В полку состоялся митинг.
– «Товарищи коммунисты и комсомольцы! Бесстрашные летчики-истребители! – читал зычным голосом подполковник И. Егоров обращение командования и политотдела армии к нашим воинам. – Вступая в новый этап освобождения Советской Украины – битву за Днепр, – смелее бейте врага, ищите его змеиные гнезда, обрушивайте на них шквал смертоносного огня…»
Воодушевленные этим призывом, выступили многие летчики, техники, механики. И каждый давал клятву не жалеть сил, крови и самой жизни для разгрома фашистского зверя на Днепре.
Чувствую, как гулко бьется сердце. Иду на стоянку. Там меня встречает техник звена лейтенант Николай Тонкоглаз. Он был на этой должности у Володи Евтодиенко, и вот он в моем звене. Все, кому доводилось с ним вместе служить, были о нем самого лучшего мнения, дорожили им, любили его. Я тоже относился к нему с большой теплотой. Тонкоглаз часто появлялся у моего самолета, спрашивал у Мартюшева, не нуждается ли тот в каких-либо запчастях. Самой ценной запчастью считались тогда свечи к авиационным моторам, потому что от них иной раз зависела жизнь летчика: барахлит свеча – мощность мотора снижается, скорость падает, а это всегда на руку противнику.
– Срочный вылет? – спросил Тонкоглаз, поспешая со мной к самолету.
Тем же вопросом встретил меня и Мартюшев. Я ответил:
– К шести утра самолет должен быть как штык. Предстоит очень ответственное задание.

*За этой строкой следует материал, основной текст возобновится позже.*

import Summits.Ventures.PercRepro.S4UpsCellP11D48
import Summits.Ventures.PercRepro.S4SevenPhi
import Summits.Ventures.PercRepro.S4SevenPhiB
import Summits.Ventures.PercRepro.S4UpsCellP10D48
import Summits.Ventures.PercRepro.RankLevelSetColoopDevice
import Summits.Ventures.PercRepro.RankLevelSetCoreSixColoopFree
import Summits.Ventures.PercRepro.RankLevelSetDeleteColoops
import Summits.Ventures.PercRepro.S1LadderQ
import Summits.Ventures.PercRepro.S2LPColoops
import Summits.Ventures.PercRepro.S1RowNineAll
import Summits.Ventures.PercRepro.S1RowSevenAll
import Summits.Ventures.PercRepro.RankLevelSetPlaneTenPrime

/-!
# PercRepro — THE CORE CELL `(11, 48)` OF THE 11 ROW AT LEVEL `7` BY THE COLOOP DEVICE WITH THE LOSSY LADDER (p7 g23, S4 feeder;
p8's device shape, tools/gen_rowP7.py)

`k = #coloops`: `k = 0` the LP cell `(11, 48)` (`S3LP.s7lp_11_59`, natural constant `77 / 18`); `k = 1` the natural cell `(10, 48)` on the coloop-free core (`S3LP.s7lp_10_58`, `Φ(10,7) ≥ 41 / 36 = κ_1`) through the lossy ladder `S2LP.phi_mul_topCount_le_of_delete_coloops` (`Φ ≤ 2^k·κ + 2(2^k − 1)`); `k ≥ 2` retired by `S1.rls_of_coloops_lossy_q`
(`Φ(11,7) = 77 / 18 ≤ 2(2^2 − 1) = 6`). Hence **`c025_core_seven_eleven_48 : RLS M 11 7`** on every `e`-free core of rank `11`, corank `48`.
Axioms: standard.
-/

open scoped Matroid

namespace PercRepro

namespace ThmN

open Set Matroid

variable {α : Type}

/-- **THE CORE CELL `(11, 48)`, every `e`-free core** — unconditional, by the coloop device with the lossy ladder. -/
theorem c025_core_seven_eleven_48 (M : Matroid α) [M.Finite]
    (hR : M.eRank = (11 : ℕ∞)) (hn : M.E.ncard = 11 + 48)
    (hfree : ∀ e ∈ M.E, ∃ A ⊆ M.E \ {e}, e ∉ M.closure A ∧ e ∉ M.closure ((M.E \ {e}) \ A)) : RLS M 11 7 := by
  classical
  have hfin : M.coloops.Finite := M.ground_finite.subset (Matroid.coloops_subset_ground M)
  set K : Finset α := hfin.toFinset with hKdef
  have hKset : (K : Set α) = M.coloops := by rw [hKdef, Set.Finite.coe_toFinset]
  have hK : ∀ e ∈ K, M.IsColoop e := fun e he => by
    rw [hKdef, Set.Finite.mem_toFinset] at he
    exact he
  have hR' : M.eRank = ((11 : ℕ) : ℕ∞) := hR
  have hKcard : K.card = M.coloops.ncard := by rw [← hKset, Set.ncard_coe_finset]
  by_cases hge : 2 ≤ K.card
  · -- `2` coloops or more: the lossy ladder retires the cell
    exact S1.rls_of_coloops_lossy_q M (p := 9) (q := 7) (c := 2) hR' (by norm_num) (by norm_num) (by omega)
      (by norm_num [S4Ups.phiK_eleven_seven])
  obtain ⟨hn0, hR0, hfree0, -⟩ := delete_coloops_core_data M K hK hR' hn hfree
  by_cases hk0 : K.card = 0
  · -- coloop-free: the natural cell `(11, 48)`
    have hcf : ∀ e ∈ M.E, ¬ M.IsColoop e := by
      intro e _ he
      have : e ∈ (K : Set α) := by rw [hKset]; exact he
      rw [Finset.card_eq_zero.1 hk0] at this
      simp at this
    have hcol : M.coloops = ∅ := coloops_eq_empty_of_forall M hcf
    have hcell := S3LP.s7lp_11_59 M hR' hn hcol (S1.pairs_of_free M hfree) (S1.lines_of_free M hfree)
      (S1.planes_of_free M hfree) (S1.tens_of_free M hfree)
      (fun X hX h => ncard_le_nineteen_of_eRk_le_five_of_free M hfree hX h)
    rw [RLS_iff, S4Ups.phiK_eleven_seven]
    exact hcell
  have hcf0 : ∀ e ∈ (M ＼ (K : Set α)).E, ¬ (M ＼ (K : Set α)).IsColoop e := by
    intro e _
    rw [hKset]
    exact not_isColoop_delete_coloops M e
  have hcol0 : (M ＼ (K : Set α)).coloops = ∅ := coloops_eq_empty_of_forall _ hcf0
  have hpairs0 := S1.pairs_of_free _ hfree0
  have hlines0 := S1.lines_of_free _ hfree0
  have hplanes0 := S1.planes_of_free _ hfree0
  have htens0 := S1.tens_of_free _ hfree0
  have hnineteen0 : ∀ X ⊆ (M ＼ (K : Set α)).E, (M ＼ (K : Set α)).eRk X ≤ 5 → X.ncard ≤ 19 :=
    fun X hX h => ncard_le_nineteen_of_eRk_le_five_of_free _ hfree0 hX h
  · -- exactly 1 coloop (the last case): the natural cell `(10, 48)` on the core, at `41 / 36` through the lossy ladder
    have hk1' : K.card = 1 := by omega
    have hR1 : (M ＼ (K : Set α)).eRank = ((10 : ℕ) : ℕ∞) := by rw [hR0, hk1']
    have hn1 : (M ＼ (K : Set α)).E.ncard = 58 := by rw [hn0, hk1']
    have hcell := S3LP.s7lp_10_58 (M ＼ (K : Set α)) hR1 hn1 hcol0 hpairs0 hlines0 hplanes0 htens0 hnineteen0
    rw [hKset] at hcell
    have hU : (0 : ℚ) ≤ (Matroid.topCount (M ＼ M.coloops) 10 7 : ℚ) := by positivity
    have h : (41 / 36 : ℚ) * (Matroid.topCount (M ＼ M.coloops) 10 7 : ℚ) ≤ (Matroid.midCount (M ＼ M.coloops) 10 7 : ℚ) := by
      linarith
    have hc : M.coloops.ncard = 1 := by omega
    have hmain := S2LP.phi_mul_topCount_le_of_delete_coloops M (p := 10) (q := 7) (c := 1) hR' (by norm_num) (by norm_num) hc
      (Φ := phiK 11 7) (κ := 41 / 36) (by norm_num [S4Ups.phiK_eleven_seven]) h
    rw [RLS_iff]
    exact hmain

end ThmN

end PercRepro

– Будет сделано, товарищ командир! – четко отвечает механик. Он всегда такой – другого ответа у него нет. Впрочем, как и у остальных. И мы ценили это, свои успехи делили с ними.
– Не беспокойтесь, – добавил Тонкоглаз, – все будет так, как надо. – И тут же полез в бездонные карманы своего комбинезона за новыми свечами…
На стоянку прибыл старший сержант А. Вайнер – парторг эскадрильи. Собрались летчики, техники, механики. Сама собой возникла непринужденная политбеседа, в которой то и дело слышалось: Днепр, Днепр.
Да, им жили сейчас все.
Слушал я разговор, а у самого приятно замирало сердце: завтра одним из первых увижу Днепр. Что карта? Может ли она передать всю его красоту? Какой он там живой, настоящий? Много ли общего у него с моей Волгой?
Ночью сон был каким-то на редкость беспокойным. Все время чудилось, что я проспал, прозевал вылет.